> [Instructions for the task] Match the word "dgQs". Return each line of the data below where it appears.

[Collected data]
import Literature.MathematicalPhysics.QuantumFieldTheory.Balaban1983to89.B9Prop26AtPinsOne
import Literature.MathematicalPhysics.QuantumFieldTheory.Balaban1983to89.B9Eq3132Ineq2142Covariant

/-!
# `Balaban1983to89.B9LettersHAtOneG0` — [B9] (3.126) ∕ (3.133) at the TRIVIAL BACKGROUND: the `G₀Q*`- and `∇_UG₀Q*`-letters of Theorem 3.12 ∕ 3.13's
# reduction (`LettersH.gQs2 ∕ dgQs`, `Letters313.gQs2`) HOLD AT `U = 1` at node00-def-Y's pinned letters, uniformly on the k-level census —
# [4] Prop. 2.6 (2.136) (N03's theorem of record) READ ONTO THE N06 PINS through dag-n06-d's coordinate functor, Lemma 2.1 (2.61) for `supp Q*ω`

T. Bałaban, *Propagators for lattice gauge theories in a background field*, Commun. Math. Phys. **99** (1985) 389–434
[`Balaban1985BackgroundPropagators`, "B9"]; [4] = T. Bałaban, *Propagators and renormalization transformations for lattice gauge
theories. II*, Commun. Math. Phys. **96** (1984) 223–250 [`Balaban1984PropagatorsII`].

statement-level skeleton of published theorems with citation tags; proofs where landed; nothing here is a claim about the Yang–Mills
mass gap

THE PRINTED LOCI (verbatim).  [B9] p. 420: *"They imply the formula HB = GQ\*(QGQ\*)⁻¹B. (3.126)"*; p. 422 displays (3.133) — the bounds of
`|H_{μν}(x, y′)|`, `|∇H_{μν}(x, y′)|` and a Hölder entry by `O(1)[1, (Lʲη)⁻¹, …](L^{j′}η)^{−d}e^{−(1∕2)δ₁d(y,y′)}` — and derives it from (3.132) *"together with
Theorem 3.3 for G"*; Thm 3.3 p. 399: *"the operator G(U) (a = 1) satisfies the inequalities (3.42)–(3.47)"*; p. 407,
the sentence before Cor. 3.5: *"There we have proved these theorems for operators with the external gauge field configuration U = 1."*  [4] Prop. 2.6
p. 247: *"|(GJ)(x)|, |(∇GJ)(x)|, |(G∇\*J)(x)|, |(ΔGJ)(x)| ≤ O(1)[(L^jη)², L^jη, L^jη, 1]e^{−δ₃d(y,y′)}|J| (2.136) for x ∈ Δ(y), y ∈ Λ_j,
supp J ⊂ Δ(y′)"*; Lemma 2.1 (2.61) p. 234: *"sup_y Σ_{y′∈𝔅} e^{−αδ₀d(y,y′)} ≤ c₁(α)"*.

THE POINT.  The rows-20–21 binders of the N06 certificate (dag-n06-d, editions 16–17 `…N06AtOpsYNuOfRecordV6EPairMW ∕ MX`) display
`hlettersH12 : … → B9Thm312WholeH.LettersH (𝔬12 x) 1 (H x) … B12₃ δ12₃ U` (dag-n06-l), whose fields `gQs2 ∕ dgQs` ask for majorants `B₃e^{−δ₃d}` of
`G₀Q* : 𝔠_Z⁽⁰⁾ → 𝔠⁽²⁾` and `∇_UG₀Q* : 𝔠_Z⁽⁰⁾ → 𝔠_Y⁽¹⁾` over the letter record `𝔬12 x`, pinned (`hG0co12 ∕ hQsco12 ∕ hDco12`, `hblk12 ∕ hblkY12 ∕ hblkZ12`) to
node00-def-Y's coordinate models `GcoK … .GA ∕ QscoKH … parBY ∕ DcoK` over dag-n06-d's carriers `XBK ∕ XHK` with the block map `blkBK (bI x)` (`hlev ∕ hβ1`).
AT `U = 1` the letter `G_A(1)` IS r03's `G = Δ_a⁻¹` lifted (`Node00.OpsYDeltaA.GAY_one_liftY`), `Q*(1)` is the lift of the flat kernel `qsK` (`QsY_one`),
`∇_{1,ν}` the lift of `DV ν` (dag-n06-g `cdB_one_liftY`) — so these two fields ARE [4] Prop. 2.6 (2.136)₀,₁ for `G`, a TREE THEOREM on the genuine
k-level census (dag-n03-a `B6Prop26PrintedKLevelFinalV1.prop26Printed_kLevel`, hypothesis-free), read through the coordinate functor.  The companion
`B9Prop26AtPinsOne` (§1–§4 there) reads (2.136) onto the pinned models with the TORUS block map and proves that dag-n06-d's coordinate functor acts slice by
slice on lifted families.  THIS FILE finishes the reading in the certificate's currencies: §5 RE-BLOCKING THROUGH `Q*♭`: `supp Q*♭ω` spreads over the blocks met by the double block of the index bond (within
`ℓ + 3`, dag-n06-i `B9Eq3132Ineq2142Covariant`), summed by (2.61) at a quarter of the rate (p21's `consts_260_261`), and the certificate's block map `bI`
costs one unit of distance — a majorant `C·c·e^{¾δ(ℓ+4)}·(Lʲη)(a)ᵐ·e^{−¾δd(a,a′)}` in the geometry `geo9K` of index bonds; §6 ★ `hasMaj_G0_Qstar_one`,
★ `hasMaj_D_G0_Qstar_one` — the two fields at ANY letter record so pinned, in the state classes `cNorm` (the reading constants `c·c⁻¹` cancel); §7 ★★
`lettersH_G0_one_kIdx` — uniformly on the census: one threshold, one `B₃`, one `δ₃` for every member and every such record.

HONEST SCOPE.  A READING file: the analytic input is N03's Prop. 2.6 and p21's Lemma 2.1, both tree theorems cited by name; the pins, carriers and
functor are dag-n06-d's, the letters node00-def-Y's, the schemas dag-n06-l's; nothing of [B9] at curved `U` is asserted.  What this gives the
certificate: the `gQs2 ∕ dgQs` halves of the displayed `hlettersH12` body (and `Letters313.gQs2` of `hletters13`) are inhabited at `U ↦ 1` with
member-uniform constants — an A6 partial witness (referee ref-A's WATCH-JSAT-N06, rows 20–21); the `c2 ∕ c12` halves (`(QGQ*)⁻¹`: [4] Prop. 2.7 (2.149),
`B6Prop27PrintedKLevelV1.prop27Printed_kLevel`) are the sequel's.  COUNT-NEUTRAL; N06 is NOT discharged; one finite lattice at a time; nothing continuum,
nothing about the mass gap.  Cell `pub-ymgap` (HUMAN RULING D-0062), Track A node N06 [B9], bundle F3 (the `U = 1` obligations, Cor. 3.5 ∕ [4]), seat
`pub-ymgap-dag-n06-h` (g19), 2026-08-27.
-/

noncomputable section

> [Finished task]
# reduction (`LettersH.gQs2 ∕ dgQs`, `Letters313.gQs2`) HOLD AT `U = 1` at node00-def-Y's pinned letters, uniformly on the k-level census —
`hlettersH12 : … → B9Thm312WholeH.LettersH (𝔬12 x) 1 (H x) … B12₃ δ12₃ U` (dag-n06-l), whose fields `gQs2 ∕ dgQs` ask for majorants `B₃e^{−δ₃d}` of
certificate: the `gQs2 ∕ dgQs` halves of the displayed `hlettersH12` body (and `Letters313.gQs2` of `hletters13`) are inhabited at `U ↦ 1` with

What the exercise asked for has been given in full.